Curious, I messaged the breeders, the image of Alice’s face singed into my mind. They said that the they had taken her back from her “owners” after finding out that she has been neglected. She was underweight, scared, and covered in scabs. They were working to bring her back to health.

“Oh I wish I could get her!” I’d said.

But I kept returning to look at that picture of her, sad eyes staring longingly through the wire fence.

Days passed and my heart ached for this little bulldog, taken back to her old home, unsure why her chosen family didn’t love her. Courage (or audacity) began to bubble inside me. I took a breath, loaded the picture of the bulldog on my phone, and walked up to my then-boyfriend (now husband), and showed him the picture. “We need her,” I said. “Edgar needs a sister.”

“She’s cute,” he said.

“She was abused. The breeders took her back.”

He stared. “No!”

“They want her to have a loving family. And I love Edgar so much... I just want another one!”

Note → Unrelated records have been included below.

/-- **An injective local diffeomorphism on a compact set is injective on a neighbourhood**: there is
an open `U ⊇ Δ_e` on which `F` is an injective local diffeomorphism (generalised tube lemma applied
to the open set of pairs `(x, x')` with `F x = F x' → x = x'`, which is a neighbourhood of
`Δ_e × Δ_e` by local injectivity on the diagonal and by Hausdorffness off it). -/
theorem exists_isOpen_injOn (hE : Manifold.IsSmoothEmbedding (𝓡 4) (𝓡 4) ∞ e)
    (hF : ∀ x, x ∉ e '' ball (0 : EuclideanSpace ℝ (Fin 4)) 1 → IsLocalDiffeomorphAt (𝓡 4) (𝓡 4) ∞
        F x)
    {c : EuclideanSpace ℝ (Fin 4)} {r : ℝ} (hround : ∀ u : EuclideanSpace ℝ (Fin 4), ‖u‖ = 1 → dist
        (F (e u)) c = r) :
    ∃ U : Set S.carrier, IsOpen U ∧ (e '' ball (0 : EuclideanSpace ℝ (Fin 4)) 1)ᶜ ⊆ U ∧ InjOn F U ∧
      ∀ x ∈ U, IsLocalDiffeomorphAt (𝓡 4) (𝓡 4) ∞ F x := by
  set Δ := (e '' ball (0 : EuclideanSpace ℝ (Fin 4)) 1)ᶜ with hΔ
  have hΔc : IsCompact Δ := (isOpen_image_ball S hE).isClosed_compl.isCompact
  have hinj : InjOn F Δ := injOn_compl_image_ball S hE hF hround
  set N : Set (S.carrier × S.carrier) := {q | F q.1 = F q.2 → q.1 = q.2} with hN
  have hNnhds : ∀ q ∈ Δ ×ˢ Δ, N ∈ 𝓝 q := by
    rintro ⟨x, x'⟩ ⟨hx, hx'⟩
    by_cases hq : F x = F x'
    · have hxx' : x = x' := hinj hx hx' hq
      subst hxx'
      obtain ⟨Φ, hxΦ, heq⟩ := hF x hx
      refine Filter.mem_of_superset
        (prod_mem_nhds (Φ.open_source.mem_nhds hxΦ) (Φ.open_source.mem_nhds hxΦ)) ?_
      rintro ⟨y, y'⟩ ⟨hy, hy'⟩ hyy'
      exact Φ.injOn hy hy' (by rw [← heq hy, ← heq hy']; exact hyy')
    · obtain ⟨A, A', hA, hA', hxA, hxA', hAA'⟩ := t2_separation hq
      have h1 : F ⁻¹' A ∈ 𝓝 x :=
        (hF x hx).contMDiffAt.continuousAt.preimage_mem_nhds (hA.mem_nhds hxA)
      have h2 : F ⁻¹' A' ∈ 𝓝 x' :=
        (hF x' hx').contMDiffAt.continuousAt.preimage_mem_nhds (hA'.mem_nhds hxA')
      refine Filter.mem_of_superset (prod_mem_nhds h1 h2) ?_
      rintro ⟨y, y'⟩ ⟨hy, hy'⟩ hyy'
      exact absurd hyy' (hAA'.ne_of_mem hy hy')
  obtain ⟨U₁, U₂, hU₁, hU₂, hΔU₁, hΔU₂, hprod⟩ :=
    generalized_tube_lemma hΔc hΔc isOpen_interior
      (fun q hq => mem_interior_iff_mem_nhds.2 (hNnhds q hq))
  set O : Set S.carrier := {x | IsLocalDiffeomorphAt (𝓡 4) (𝓡 4) ∞ F x} with hO
  have hOopen : IsOpen O := by
    rw [isOpen_iff_forall_mem_open]
    rintro x ⟨Φ, hxΦ, heq⟩
    exact ⟨Φ.source, fun y hy => ⟨Φ, hy, heq⟩, Φ.open_source, hxΦ⟩
  refine ⟨U₁ ∩ U₂ ∩ O, (hU₁.inter hU₂).inter hOopen,
    fun x hx => ⟨⟨hΔU₁ hx, hΔU₂ hx⟩, hF x hx⟩, ?_, fun x hx => hx.2⟩
  rintro x ⟨⟨hx₁, -⟩, -⟩ x' ⟨⟨-, hx'₂⟩, -⟩ hxx'
  exact interior_subset (hprod (mk_mem_prod hx₁ hx'₂)) hxx'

My boyfriend turned to face me. “Where is she?” he asked.

“Indiana.”

We lived in southeastern Massachusetts, over 1,000 miles away.

He barely took a breath. “Okay. Let’s get her.”

That weekend, we spent our spare time coordinating our cross-country trip with the breeder. Due to the length of our drive, they agreed to meet us on the eastern border of Indiana, saving us a few hours of driving time. We packed up a cooler of food, booked pet-friendly hotel rooms, grabbed toys and food for our first bulldog, Edgar, to join us on the road trip, and left Massachusetts just over a week after I had seen the picture of the sad bulldog staring through a fence.

***

We met the breeder and her family in the parking lot of a restaurant. They took the puppy out of the car and said, “She’s a little shy, so she might take some time to warm up to you.”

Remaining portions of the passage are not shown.